A percepção de conteúdos pró ou contra produtos de tabaco foi mensurada por meio das seguintes perguntas:
-
a“Nos últimos trinta dias, o(a) Sr(a) viu alguma propaganda ou anúncio de cigarros na Internet, incluindo redes sociais (Facebook, Instagram, Twitter, WhatsApp, YouTube, Snapchat etc.)?”
-
b“Nos últimos trinta dias, o(a) Sr(a) viu ou ouviu informações sobre os riscos de fumar cigarros ou que estimulem a parar de fumar nos seguintes meios de comunicação - na Internet, incluindo redes sociais (Facebook, Instagram, Twitter, WhatsApp, YouTube, Snapchat etc.)?”

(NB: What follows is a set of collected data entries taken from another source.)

import Literature.IUT.HodgeArakelov.LabelClassesOfCuspsCor24iiAssembly
import Literature.IUT.HodgeArakelov.LabelClassesOfCuspsCor24iOfSpecialFibre
import Literature.IUT.HodgeTheaters.StableCurveTemperedDataOfSpecialFibreTowerComplete
import Literature.IUT.HodgeTheaters.TemperedCoveringsSubgraphClosures
import HarnessLib

/-!
# [IUTchII] Cor. 2.4 (ii)(iii)′ — the node's closing theorems with their [IUTchI] §2 FACT binders SUPPLIED BY PRODUCERS:
# (1) Cor. 2.4 (i) by `cor24_i_of_inputs`; (2) Prop. 2.4 (i), Cor. 2.3 (ii), (iii), (v) at the GENUINE datum `ofSpecialFibre X d S …`
# (proof-only; C-R33 / K4 RE-CLOSE sibling, node `IUTchII:Cor2.4(ii)`)

S. Mochizuki, *Inter-universal Teichmüller theory II*, kurims manuscript (Dec. 2020), §2, Cor. 2.4 (i) pp. 69–71, (ii)(iii)
p. 70, Def. 2.3 (i)/(ii) pp. 67–68 [claim: Mochizuki2012, status: disputed] (IUTchII §2 Cor 2.4 (ii), kurims p.70; D-0012 claim
key — NOTHING of the series is asserted here); *Inter-universal Teichmüller theory I* (kurims, May 2020) §2, Cor. 2.3 (ii),
(iii), (v) pp. 47–48, Prop. 2.4 (i) p. 50, Cor. 2.5 p. 51 [claim: Mochizuki2012, status: disputed] (IUTchI §2 Cor 2.3, kurims
p.47); [SemiAnbd] §6 p. 69 [cite: MochizukiSemiAnbd2006, Ex 3.10 pp.44-45].
Cell `abc-iut`, seat abc-iut-w5-d162 (gen 7); R-C letter K / plan C-R33 «K4 RE-CLOSE», row «K4-RECLOSE-L6-IUTchII»
(abc-iut-c312-2 `CONE-K4-RECLOSE.tsv` v3: node `IUTchII:Cor2.4(ii)`, class RECLOSABLE, refuted-closure binders
F-1949 `Cor24_i` (closers `cor24_ii_iii'_of_inputs` / `cuspDecomp_one_le_box_of_cor24_i`, abc-iut-w4-d012,
`LabelClassesOfCuspsCor24iiProofs.lean`) and F-2599 `Prop24i` · F-2593 `Cor23ii` · F-2595 `Cor23iii` · F-2597 `Cor23v`
(closers `cor24_ii_iii'_of_agreement` / `cor24_ii_iii'_tri_of_agreement`, abc-iut-w4-d012 g?, `LabelClassesOfCuspsCor24iiAssembly.lean`);
CLOSED producers: `cor24_i_of_inputs` (abc-iut-w4-d012, `LabelClassesOfCuspsCor24iProofs.lean`), and, at abc-iut-L5-t11's genuine
constructor `StableCurveTemperedData.ofSpecialFibre X d S h36 …`: `OfSpecialFibre.prop24i_ofPiData_of_admKer_nhds_one`
(abc-iut-w4-d063 lineage, `…OfSpecialFibreTowerComplete.lean`), `cor23ii_ofSpecialFibre` (abc-iut-L5-t11,
`TemperedCoveringsCor23iiOfSpecialFibre.lean`), `cor23iii_ofSpecialFibre_of_slim_of_outerTp` (ibid.; binds [IUTchI] Cor. 2.3 (i)
= F-2592, class CONDITIONAL, not refuted-closure), `cor23v_of_graph` (abc-iut-L5-t11, `TemperedCoveringsSubgraphClosures.lean`)).
PROOF-ONLY: no definition, no instance, no new named fact; the original closers and every producer are consumed BY NAME.

WHAT IS PROVED.
* §1 `cuspDecomp_one_le_box_of_inputsABC` / `cor24_ii_iii'_of_inputsABC` — the sub-DAG assembly of Cor. 2.4 (ii)(iii)′ with
  its Cor. 2.4 (i) binder (F-1949, whose ∀-closure is REFUTED in the tree, `exists_plusMinusTower_not_cor24_i`) replaced by the
  three printed inputs (A) [IUTchI] Cor. 2.5, (B) Cor. 2.3 (vi), (C) Cor. 2.3 (v) in tower language, per cuspidal `I ⊆ Δ_{v□}` —
  i.e. the closers composed with the CLOSED producer `cor24_i_of_inputs`; ZERO FACT heads (all hypotheses are inline printed
  clauses), for EVERY tower `W`, cuspidal datum `C`, `Π_{v□} := H`;
* §2 `cor24_ii_iii'_ofSpecialFibre_of_agreement_ofPiData` / `…_tri_…` — the node-level closer over the tower↔[IUTchI] §2
  agreement `A` at the GENUINE datum `Dsc := ofSpecialFibre X d S h36 Σ Σ̂ … Π_ℍ Π̂_ℍ … cuspMeetsH`, with `h24i` SUPPLIED by the
  Π-equivariant special-fibre tower producer (per-level printed inputs `hstf` · `hA3` · `hspec` · `hadm`, verticial/node DATA),
  `h23ii` by `cor23ii_ofSpecialFibre` (`Π̂_ℍ` = closure of `Π^tp_ℍ`, `hHcl`), `h23v` by `cor23v_of_graph` («`Π̂_ℍ ∩ Π^tp_𝔾 = Π^tp_ℍ`»,
  `hv`), `h23iii` by `cor23iii_ofSpecialFibre_of_slim_of_outerTp` (inputs: [IUTchI] Cor. 2.3 (i) of the datum = F-2592
  CONDITIONAL class, slimness of `Δ̂_{X,ℍ}` under `Cor23Hyp`, outer `G_K`-stability of `ℍ`), and the Rmk. 2.4.1 datum `hΛ` by
  abc-iut-w5-d121/L5-t11's `hΛ_ofSpecialFibre` («`I_x ≅ Ẑ(1)`») — ZERO refuted-closure FACT heads remain; the other binders
  (`Cor24_family`, `Dic` = F-2734 SubgraphDictionary DATA, `hBox`, the open-subgroup step (B) `h23vi` = GAP-LEDGER G-w4d012-2,
  (E) `hcap`, (a.2) `hYdd`, `Cor23Hyp`) stay exactly as abc-iut-w4-d012 typed them.
Node-level reading (C-R33): at the genuine carrier `ofSpecialFibre …` every closing theorem of the node holds with its
refuted-closure binders replaced by the producers' printed inputs.

HONEST LIMITS: tower/agreement data (`W`, `C`, `Dec`, `Ld`, `A`), the special-fibre DATA of `X` and the producers' per-level
inputs stay HYPOTHESES/DATA exactly as their authors typed them (agreements at the genuine pair EXIST: abc-iut-w5-d132's
`exists_stableCurveAgreement_ofPiCHat_ofSpecialFibre`; producer-package non-vacuity: abc-iut-f-193's
`exists_ofSpecialFibre_input_prop24`); re-closed-at-a-carrier ≠ proved-in-print; no side is taken on [IUTchIII] Cor. 3.12;
typed ≠ proved; nothing here says abc is proved or refuted.
-/

noncomputable section
import Literature.MathematicalPhysics.QuantumLattice.ClusterProductStateEnergy
import Literature.MathematicalPhysics.QuantumLattice.HubbardTTPrimeBoxHamiltonian
import Literature.MathematicalPhysics.QuantumLattice.HubbardNNNHoppingLocalHamiltonian
import Literature.MathematicalPhysics.QuantumLattice.FermionRelabelling
import Literature.MathematicalPhysics.QuantumLattice.InfVolFermionStateSpinFlip
import Literature.MathematicalPhysics.QuantumLattice.HubbardWave0RepulsiveProofs
import Literature.MathematicalPhysics.QuantumLattice.HubbardOpenBoxWitnessPlanes
import HarnessLib

/-!
# The free-boundary `t–t'–t''` box Hamiltonian of the square lattice: graph form of the third-neighbour part, the open
# `a × b` cluster Hamiltonian `hubbardOpenBoxTT'T''`, and the coordinate relabelling `[0,q+1) ≃ Fin (q₀+1) ×ₗ Fin (q₁+1)`

Topic `Literature/MathematicalPhysics/QuantumLattice` (family `hubbard`; §1–§2 general `d`, §3–§4 `ℤ²`). The `t''` twin of
`HubbardTTPrimeBoxHamiltonian.lean` (`H^{tt'}_Λ = hamiltonian (polyGraph Λ) t U + hamiltonian G' t' 0`; on `[0,ℓ)²` the sector energies are
those of `hubbardOpenBoxTT' ℓ ℓ`), written for the t″-EXACT object-M cluster caps of the Hubbard material-oracle programme (cell hubbard-fast,
seat hubbard-box-p3 g15; companion of `ClusterProductStateEnergy.lean`): the kernel-checked cluster certificates (`HubbardOpenBoxEDUpperCertificate*`,
hubbard-box-p2) evaluate quadratic forms of EXPLICIT operators on `Fock (Orb (Fin a ×ₗ Fin b))`, so the free-boundary local Hamiltonian
`Σ_{X ⊆ [0,q+1)} Φ^M(X)` of the `t–t'–t''` interaction must be identified with such an operator.

* §1 `ite_axial2Adj_eq_sum`, `sum_powerset_eq_of_axial2_support` (axial twins of the diagonal bookkeeping lemmas) and
  **`axialRange2Hopping_localHamiltonian_eq_hamiltonian`**: `Σ_{X ⊆ Λ} Φ''^{t''}(X) = hamiltonian G'' t'' 0` for every graph `G''` on the sites of `Λ`
  realising the third-neighbour adjacency `b = a ± 2e_i`.
* §2 **`hubbardTT'T''_localHamiltonian_eq_threeGraph`**: `H^{M}_Λ = hamiltonian (polyGraph Λ) t U + hamiltonian G' t' 0 + hamiltonian G'' t'' 0`.
* §3 the open-cluster objects on `Fin a ×ₗ Fin b`: `line2Adj`, **`rectBoxAxial2Graph a b`** (bonds `|Δx| = 2, Δy = 0` or `Δx = 0, |Δy| = 2` inside the box),
  **`hubbardOpenBoxTT'T'' a b t t' t'' U := hubbardOpenBoxTT' a b t t' U + hamiltonian (rectBoxAxial2Graph a b) t'' 0`** (LeBlanc et al. eq. (1) +
  Pavarini's `t''` on an open cluster), affine in `t''`.
* §4 the rectangle `[0,q+1) ⊆ ℤ²`: the coordinate bijection `exists_equiv_polySite_halfOpenRect_two`, the three adjacency transfers, and
  **`relabel_symm_hubbardOpenBoxTT'T''_eq_localHamiltonian`**: `Γ_{f⁻¹}(hubbardOpenBoxTT'T'' (q₀+1) (q₁+1) t t' t'' U) = H^M_{[0,q+1)}` — so
  `tr(H^M_{[0,q+1)} · Γ_{f⁻¹} ρ) = tr(hubbardOpenBoxTT'T'' · ρ)` for every cluster density matrix `ρ` (`trace_localHamiltonian_mul_relabel_symm`).
* §5 **`tiGroundEnergyDensityAt_hubbardTT'T''_le_rayleigh_openBox`**: for every unit `N`-particle cluster vector `φ`,
  `e^M_{N/|C|}(t,t',t'',U; R ≥ 2) ≤ Re⟨φ, hubbardOpenBoxTT'T'' φ⟩/|C|` (the pulled-back projector `Γ_{f⁻¹}|φ⟩⟨φ|` is an even density matrix on the
  rectangle; `ClusterProductStateEnergy.tiGroundEnergyDensityAt_hubbardTT'T''_le_of_rectTilingState`).
* §6 **`tiGroundEnergyDensityAt_hubbardTT'T''_le_of_openBox_witness_planes`**: five form bounds (nearest `E_K`, diagonal `E_P/E_M`, third-neighbour
  `E₃P/E₃M`, docc `E_D`) on ONE vector ⇒ `e^M(1,t',t'',U; N/|C|) ≤ (E_K + max(t'E_P, −t'E_M) + max(t''E₃P, −t''E₃M) + U E_D)/|C|` for all `t', t''`,
  `U ≥ 0` — the shape a kernel certificate (`HubbardOpenBoxEDUpperCertificate*`) discharges with ONE extra form (the third-neighbour hop sum).

Everything is PROVED; definitions with bodies (`line2Adj`, `rectBoxAxial2Graph`, `hubbardOpenBoxTT'T''`), no named fact, no number, no `sorry`.

## Tree / Mathlib search

REUSED: `ite_diagAdj_eq_sum` / `sum_powerset_eq_of_diag_support` / `diagHoppingFermionInteraction_localHamiltonian_eq_hamiltonian` (cloned for `axial2Vec`);
`axial2Vec(_injective/_ne_zero)`, `self_ne_add_axial2Vec`, `add_axial2Vec_add_axial2Vec_ne_self`, `axialRange2HoppingFermionInteraction(_apply_pair/_apply_eq_zero)`
(`HubbardThirdNeighbourHoppingInteraction`); `hubbardTTPrime_localHamiltonian_eq_twoGraph`, `exists_equiv_polySite_halfOpenBox_two` (pattern), `rectBoxGraph`,
`rectBoxDiagGraph`, `hubbardOpenBoxTT'`, `lineAdj`; `FermionInteraction.localHamiltonian_eq_sum/_of_add`, `sum_attach_ite_eq`; `relabel(_hamiltonian)`, `trace_relabel`,
`Orb.mapEquiv`; `halfOpenRect`, `mem_halfOpenRect` (`FermionRectTilingProductState`). `rg 'Axial2Graph|OpenBoxTT.T..' --decl`: nothing.

## References

* E. Pavarini, I. Dasgupta, T. Saha-Dasgupta, O. Jepsen, O. K. Andersen, PRL 87 (2001) 047003, eq. (1). [cite: PavariniEtAl2001, eq. (1)]
* J. P. F. LeBlanc et al., PRX 5 (2015) 041041, eq. (1) (open clusters). [cite: LeBlancEtAl2015, eq. (1)]
* D. Ruelle, *Statistical Mechanics: Rigorous Results* (1969), §3.3. [cite: Ruelle1969, §3.3]
-/

noncomputable section

namespace Literature.MathematicalPhysics.QuantumLattice

open Matrix Finset HubbardWave0 Literature.Probability.LatticeModels ThermodynamicLimit
open scoped ComplexOrder BigOperators

/-! ### §1. The third-neighbour local Hamiltonian is a graph Hamiltonian -/

section Axial

variable {d : ℕ} (t'' : ℝ)

/-- Axial range-2 adjacency in `ℤ^d` (`y = x ± 2e_i`), as an indicator, splits over the `d` axial directions:
`[x ~ y] T = Σ_i ([y = x + 2e_i] T + [x = y + 2e_i] T)` (at most one of the `2d` conditions holds) — the axial twin of
`ite_diagAdj_eq_sum`. [cite: PavariniEtAl2001, eq. (1)] -/
theorem ite_axial2Adj_eq_sum {M : Type*} [AddCommMonoid M] (x y : Site d) (T : M) :
    (if ((∃ s : Fin d, y = x + axial2Vec s) ∨ ∃ s : Fin d, x = y + axial2Vec s) then T else 0) =
      ∑ s : Fin d, ((if y = x + axial2Vec s then T else 0) + (if x = y + axial2Vec s then T else 0)) := by
  classical
  by_cases h : (∃ s : Fin d, y = x + axial2Vec s) ∨ ∃ s : Fin d, x = y + axial2Vec s
  · rw [if_pos h]
    rcases h with ⟨s, hs⟩ | ⟨s, hs⟩
    · rw [Finset.sum_eq_single s]
      · subst hs
        rw [if_pos rfl, if_neg (add_axial2Vec_add_axial2Vec_ne_self x s s).symm, add_zero]
      · intro s' _ hs's
        subst hs
        rw [if_neg, if_neg (add_axial2Vec_add_axial2Vec_ne_self x s s').symm, add_zero]
        intro h'
        exact hs's (axial2Vec_injective (add_left_cancel h')).symm
      · intro hs'
        exact absurd (mem_univ s) hs'
    · rw [Finset.sum_eq_single s]
      · subst hs
        rw [if_neg (add_axial2Vec_add_axial2Vec_ne_self y s s).symm, if_pos rfl, zero_add]
      · intro s' _ hs's
        subst hs
        rw [if_neg (add_axial2Vec_add_axial2Vec_ne_self y s s').symm, if_neg, add_zero]
        intro h'
        exact hs's (axial2Vec_injective (add_left_cancel h')).symm
      · intro hs'
        exact absurd (mem_univ s) hs'
  · rw [if_neg h]
    refine (Finset.sum_eq_zero fun s _ => ?_).symm
    rw [if_neg, if_neg, add_zero]
    · exact fun h' => h (Or.inr ⟨s, h'⟩)
    · exact fun h' => h (Or.inl ⟨s, h'⟩)
import Mathlib.LinearAlgebra.PerfectPairing.Basic
import Mathlib.Algebra.Module.Torsion.Basic
import Mathlib.LinearAlgebra.Quotient.Bilinear
import Mathlib.LinearAlgebra.Dimension.Finrank
import Mathlib.LinearAlgebra.FreeModule.Basic
import Mathlib.LinearAlgebra.FreeModule.PID
import Mathlib.Geometry.Manifold.ChartedSpace
import Mathlib.Analysis.InnerProductSpace.PiL2
import Summits.Ventures.HodgeRepro2.HostAPI.Carriers.AlgebraicTopology.SingularHomology.CapProduct
import Summits.Ventures.HodgeRepro2.HostAPI.Carriers.AlgebraicTopology.SingularHomology.FundamentalClass
import Summits.Ventures.HodgeRepro2.HostAPI.Util.ForallBinderLint
open HostAPI.Carriers

noncomputable section

open CategoryTheory Limits Topology nonZeroDivisors

universe u v

namespace HostAPI.Carriers.AlgebraicTopology.SingularHomology

variable {R : Type v} [CommRing R]
variable {X : Type u} [TopologicalSpace X]

section Torsion

variable {V W : Type*} [AddCommGroup V] [Module R V] [AddCommGroup W] [Module R W]

lemma bilinear_apply_eq_zero_of_mem_torsion (B : V →ₗ[R] W →ₗ[R] R) {x : V}
    (hx : x ∈ Submodule.torsion R V) (y : W) : B x y = 0 := by
  obtain ⟨⟨r, hr⟩, hrx⟩ := (Submodule.mem_torsion_iff x).mp hx
  have h : r * B x y = 0 := by
    rw [← smul_eq_mul, ← LinearMap.smul_apply, ← map_smul]
    change B ((⟨r, hr⟩ : R⁰) • x) y = 0
    rw [hrx, map_zero, LinearMap.zero_apply]
  exact (mem_nonZeroDivisors_iff.mp hr).1 _ h

lemma bilinear_apply_eq_zero_of_mem_torsion_right (B : V →ₗ[R] W →ₗ[R] R) (x : V) {y : W}
    (hy : y ∈ Submodule.torsion R W) : B x y = 0 :=
  bilinear_apply_eq_zero_of_mem_torsion B.flip hy x

lemma torsion_le_ker_bilinear (B : V →ₗ[R] W →ₗ[R] R) :
    Submodule.torsion R V ≤ LinearMap.ker B := fun _ hx ↦
  LinearMap.mem_ker.mpr (LinearMap.ext fun y ↦ bilinear_apply_eq_zero_of_mem_torsion B hx y)

lemma torsion_le_ker_bilinear_flip (B : V →ₗ[R] W →ₗ[R] R) :
    Submodule.torsion R W ≤ LinearMap.ker B.flip :=
  torsion_le_ker_bilinear B.flip

end Torsion

section Duality

variable {p q n : ℕ}

def poincareDualityMap (μ : HomologicalOrientation R X n) (h : p + q = n) :
    singularCohomology R R X p →ₗ[R] singularHomology R R X q :=
  (capProduct (M := R) h).flip μ.fundamentalClass

@[simp]
lemma poincareDualityMap_apply (μ : HomologicalOrientation R X n) (h : p + q = n)
    (a : singularCohomology R R X p) :
    poincareDualityMap μ h a = capProduct h a μ.fundamentalClass :=
  rfl

def bijective_poincareDualityMap [CompactSpace X] [T2Space X]
    [ChartedSpace (EuclideanSpace ℝ (Fin n)) X] (μ : HomologicalOrientation R X n)
    (h : p + q = n) : Prop :=
  Function.Bijective (poincareDualityMap μ h)

def poincareDualityEquiv [CompactSpace X] [T2Space X]
    [ChartedSpace (EuclideanSpace ℝ (Fin n)) X] (μ : HomologicalOrientation R X n)
    (h : p + q = n) (hD : bijective_poincareDualityMap μ h) :
    singularCohomology R R X p ≃ₗ[R] singularHomology R R X q :=
  LinearEquiv.ofBijective (poincareDualityMap μ h) hD

@[simp]
lemma poincareDualityEquiv_apply [CompactSpace X] [T2Space X]
    [ChartedSpace (EuclideanSpace ℝ (Fin n)) X] (μ : HomologicalOrientation R X n)
    (h : p + q = n) (hD : bijective_poincareDualityMap μ h) (a : singularCohomology R R X p) :
    poincareDualityEquiv μ h hD a = poincareDualityMap μ h a :=
  rfl

def cupPairing (μ : HomologicalOrientation R X n) (h : p + q = n) :
    singularCohomology R R X p →ₗ[R] singularCohomology R R X q →ₗ[R] R :=
  (cupProduct h).compr₂ ((kroneckerPairing R R X n).flip μ.fundamentalClass)

@[simp]
lemma cupPairing_apply (μ : HomologicalOrientation R X n) (h : p + q = n)
    (a : singularCohomology R R X p) (b : singularCohomology R R X q) :
    cupPairing μ h a b = kroneckerPairing R R X n (cupProduct h a b) μ.fundamentalClass :=
  rfl

lemma cupPairing_eq_kroneckerPairing_poincareDualityMap (μ : HomologicalOrientation R X n)
    (h : p + q = n) (a : singularCohomology R R X p) (b : singularCohomology R R X q) :
    cupPairing μ h a b = kroneckerPairing R R X q b (poincareDualityMap μ h a) := by
  rw [cupPairing_apply, poincareDualityMap_apply, kroneckerPairing_cupProduct]

theorem cupPairing_flip (hc : cupProduct_gradedComm R X) (μ : HomologicalOrientation R X n)
    (h : p + q = n) (h' : q + p = n) :
    (cupPairing μ h).flip = ((-1 : R) ^ (p * q)) • cupPairing μ h' := by
  ext b a
  rw [LinearMap.flip_apply, LinearMap.smul_apply, LinearMap.smul_apply, cupPairing_apply,
    cupPairing_apply, hc h h', map_smul, LinearMap.smul_apply]

end Duality

section Field

variable {K : Type v} [Field K] {p q n : ℕ}

def isPerfPair_cupPairing_of_field [CompactSpace X] [T2Space X]
    [ChartedSpace (EuclideanSpace ℝ (Fin n)) X] (μ : HomologicalOrientation K X n)
    (h : p + q = n) : Prop :=
  (cupPairing μ h).IsPerfPair

end Field

section Free

variable (R X) in

def freeCohomology (k : ℕ) : ModuleCat.{max u v} R :=
  ModuleCat.of R
    (↥(singularCohomology R R X k) ⧸ Submodule.torsion R ↥(singularCohomology R R X k))

namespace freeCohomology

variable {k : ℕ}

def mk : singularCohomology R R X k →ₗ[R] freeCohomology R X k :=
  (Submodule.torsion R ↥(singularCohomology R R X k)).mkQ

lemma mk_apply (a : singularCohomology R R X k) :
    (mk a : freeCohomology R X k) = Submodule.Quotient.mk a :=
  rfl

lemma mk_surjective : Function.Surjective (mk : singularCohomology R R X k →ₗ[R] _) :=
  Submodule.mkQ_surjective _

@[simp]
lemma ker_mk : LinearMap.ker (mk : singularCohomology R R X k →ₗ[R] _) =
    Submodule.torsion R ↥(singularCohomology R R X k) :=
  Submodule.ker_mkQ _

lemma mk_eq_zero_iff (a : singularCohomology R R X k) :
    (mk a : freeCohomology R X k) = 0 ↔ a ∈ Submodule.torsion R ↥(singularCohomology R R X k) := by
  rw [← LinearMap.mem_ker, ker_mk]

@[elab_as_elim]
theorem induction_on {C : freeCohomology R X k → Prop} (x : freeCohomology R X k)
    (h : ∀ a : singularCohomology R R X k, C (mk a)) : C x := by
  obtain ⟨a, rfl⟩ := mk_surjective x
  exact h a

end freeCohomology

example (X : Type u) [TopologicalSpace X] (k : ℕ) :
    (inferInstance : Module ℤ ↥(freeCohomology ℤ X k)) = (freeCohomology ℤ X k).isModule :=
  rfl

example (X : Type u) [TopologicalSpace X] (k : ℕ) :
    Module.Free ℤ ↥(freeCohomology ℤ X k) → True :=
  fun _ ↦ trivial

variable {p q n : ℕ}

def cupPairingModTorsion (μ : HomologicalOrientation R X n) (h : p + q = n) :
    freeCohomology R X p →ₗ[R] freeCohomology R X q →ₗ[R] R :=
  (cupPairing μ h).liftQ₂ _ _ (torsion_le_ker_bilinear _) (torsion_le_ker_bilinear_flip _)

@[simp]
lemma cupPairingModTorsion_mk_mk (μ : HomologicalOrientation R X n) (h : p + q = n)
    (a : singularCohomology R R X p) (b : singularCohomology R R X q) :
    cupPairingModTorsion μ h (freeCohomology.mk a) (freeCohomology.mk b) = cupPairing μ h a b :=
  rfl

theorem cupPairingModTorsion_flip (hc : cupProduct_gradedComm R X) (μ : HomologicalOrientation R X n)
    (h : p + q = n) (h' : q + p = n) :
    (cupPairingModTorsion μ h).flip = ((-1 : R) ^ (p * q)) • cupPairingModTorsion μ h' := by
  ext y x
  induction x using freeCohomology.induction_on with
  | h a =>
    induction y using freeCohomology.induction_on with
    | h b =>
      rw [LinearMap.flip_apply, LinearMap.smul_apply, LinearMap.smul_apply,
        cupPairingModTorsion_mk_mk, cupPairingModTorsion_mk_mk, ← LinearMap.smul_apply,
        ← LinearMap.smul_apply, ← cupPairing_flip hc μ h h', LinearMap.flip_apply]

def isPerfPair_cupPairingModTorsion [IsDomain R] [IsPrincipalIdealRing R] [CompactSpace X]
    [T2Space X] [ChartedSpace (EuclideanSpace ℝ (Fin n)) X] (μ : HomologicalOrientation R X n)
    (h : p + q = n) : Prop :=
  (cupPairingModTorsion μ h).IsPerfPair

end Free

section Finiteness

variable {n : ℕ}

variable (R X) in

def finite_singularHomology_of_compactSpace (n : ℕ) [IsNoetherianRing R] [CompactSpace X]
    [T2Space X] [ChartedSpace (EuclideanSpace ℝ (Fin n)) X] (k : ℕ) : Prop :=
  Module.Finite R (singularHomology R R X k)

variable (R X) in

def finite_singularCohomology_of_compactSpace (n : ℕ) [IsNoetherianRing R] [CompactSpace X]
    [T2Space X] [ChartedSpace (EuclideanSpace ℝ (Fin n)) X] (k : ℕ) : Prop :=
  Module.Finite R (singularCohomology R R X k)

theorem finite_freeCohomology [IsNoetherianRing R] [CompactSpace X] [T2Space X]
    [ChartedSpace (EuclideanSpace ℝ (Fin n)) X] {k : ℕ}
    (h : finite_singularCohomology_of_compactSpace R X n k) :
    Module.Finite R (freeCohomology R X k) := by
  unfold finite_singularCohomology_of_compactSpace at h
  exact Module.Finite.quotient R _

theorem free_freeCohomology [IsDomain R] [IsPrincipalIdealRing R] [CompactSpace X] [T2Space X]
    [ChartedSpace (EuclideanSpace ℝ (Fin n)) X] {k : ℕ}
    (h : finite_singularCohomology_of_compactSpace R X n k) :
    Module.Free R (freeCohomology R X k) := by
  haveI := finite_freeCohomology h
  haveI : Module.IsTorsionFree R (freeCohomology R X k) :=
    inferInstanceAs (Module.IsTorsionFree R
      (singularCohomology R R X k ⧸ Submodule.torsion R (singularCohomology R R X k)))
  exact Module.free_of_finite_type_torsion_free'

variable (R X) in

def bettiNumber (k : ℕ) : ℕ :=
  Module.finrank R (singularHomology R R X k)

def bettiNumber_eq_bettiNumber_of_add_eq (K : Type v) [Field K] (X : Type u) [TopologicalSpace X]
    (n : ℕ) [CompactSpace X] [T2Space X] [ChartedSpace (EuclideanSpace ℝ (Fin n)) X] : Prop :=
  Nonempty (HomologicalOrientation K X n) →
    ∀ ⦃p q : ℕ⦄, p + q = n → bettiNumber K X p = bettiNumber K X q

variable (R X n) in

def nonempty_singularCohomology_top_equiv [CompactSpace X] [T2Space X]
    [ChartedSpace (EuclideanSpace ℝ (Fin n)) X] [ConnectedSpace X] : Prop :=
  Nonempty (HomologicalOrientation R X n) → Nonempty (singularCohomology R R X n ≃ₗ[R] R)

end Finiteness

end HostAPI.Carriers.AlgebraicTopology.SingularHomology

Os resultados são apresentados para a população adulta geral e de acordo com a orientação sexual, que foi feita por meio da pergunta “Qual é sua orientação sexual?”, tendo como opções de resposta “heterossexual”, “homossexual”, “bissexual”, “outro”, “não sabe” e “recusou-se a responder”. Para efeito de análise, foram definidas as categorias “heterossexual” e “homossexual/bissexual”. O agrupamento das categorias homossexual e bissexual foi necessário devido às baixas prevalências encontradas para esses grupos (IBGE, 2022).
Foram utilizadas para a análise as seguintes variáveis: sexo; idade, classificadas em 18 a 24 anos, 25 a 34 anos e 35 ou mais; cor/raça classificada em branca, preta, parda, outra; escolaridade, classificada em até Ensino Fundamental incompleto, Ensino Fundamental completo até Médio incompleto, Ensino Médio completo ou mais; Rendimento domiciliar per capita classificado em até 1 salário mínimo, mais de 1 até 2 salários mínimos, mais de 2 salários mínimos; exposição ao tabagismo passivo no domicílio; uso de tela/internet no lazer, classificada em sim ou não; uso de tabaco fumado, classificada em fumante atual, ex-fumante e nunca fumante; uso de dispositivo eletrônico para fumar (DEF), classificado em usuário atual, ex-usuário e nunca usuário.
As populações heterossexual e homossexual/bissexual incluídas no estudo foram caracterizadas de acordo com as variáveis descritas acima. Foi utilizado o Teste qui-quadrado de Pearson com correção de Rao-Scott para obtenção dos p-valores referentes às comparações analisadas. Em seguida foram estimadas as proporções de percepção de informações pró e antitabaco e seus respectivos intervalos de confiança de 95% (IC95%), nos grupos de heterossexuais e homossexuais/bissexuais, para cada uma das variáveis sociodemográficas, de uso de tabaco fumado e DEF, exposição ao tabagismo passivo e uso de tela.
Todas as análises foram realizadas em R v.4.3.2 utilizando os pacotes “survey” e “srvyr” para levar em consideração o desenho complexo da amostragem quando da geração das estimativas de prevalência.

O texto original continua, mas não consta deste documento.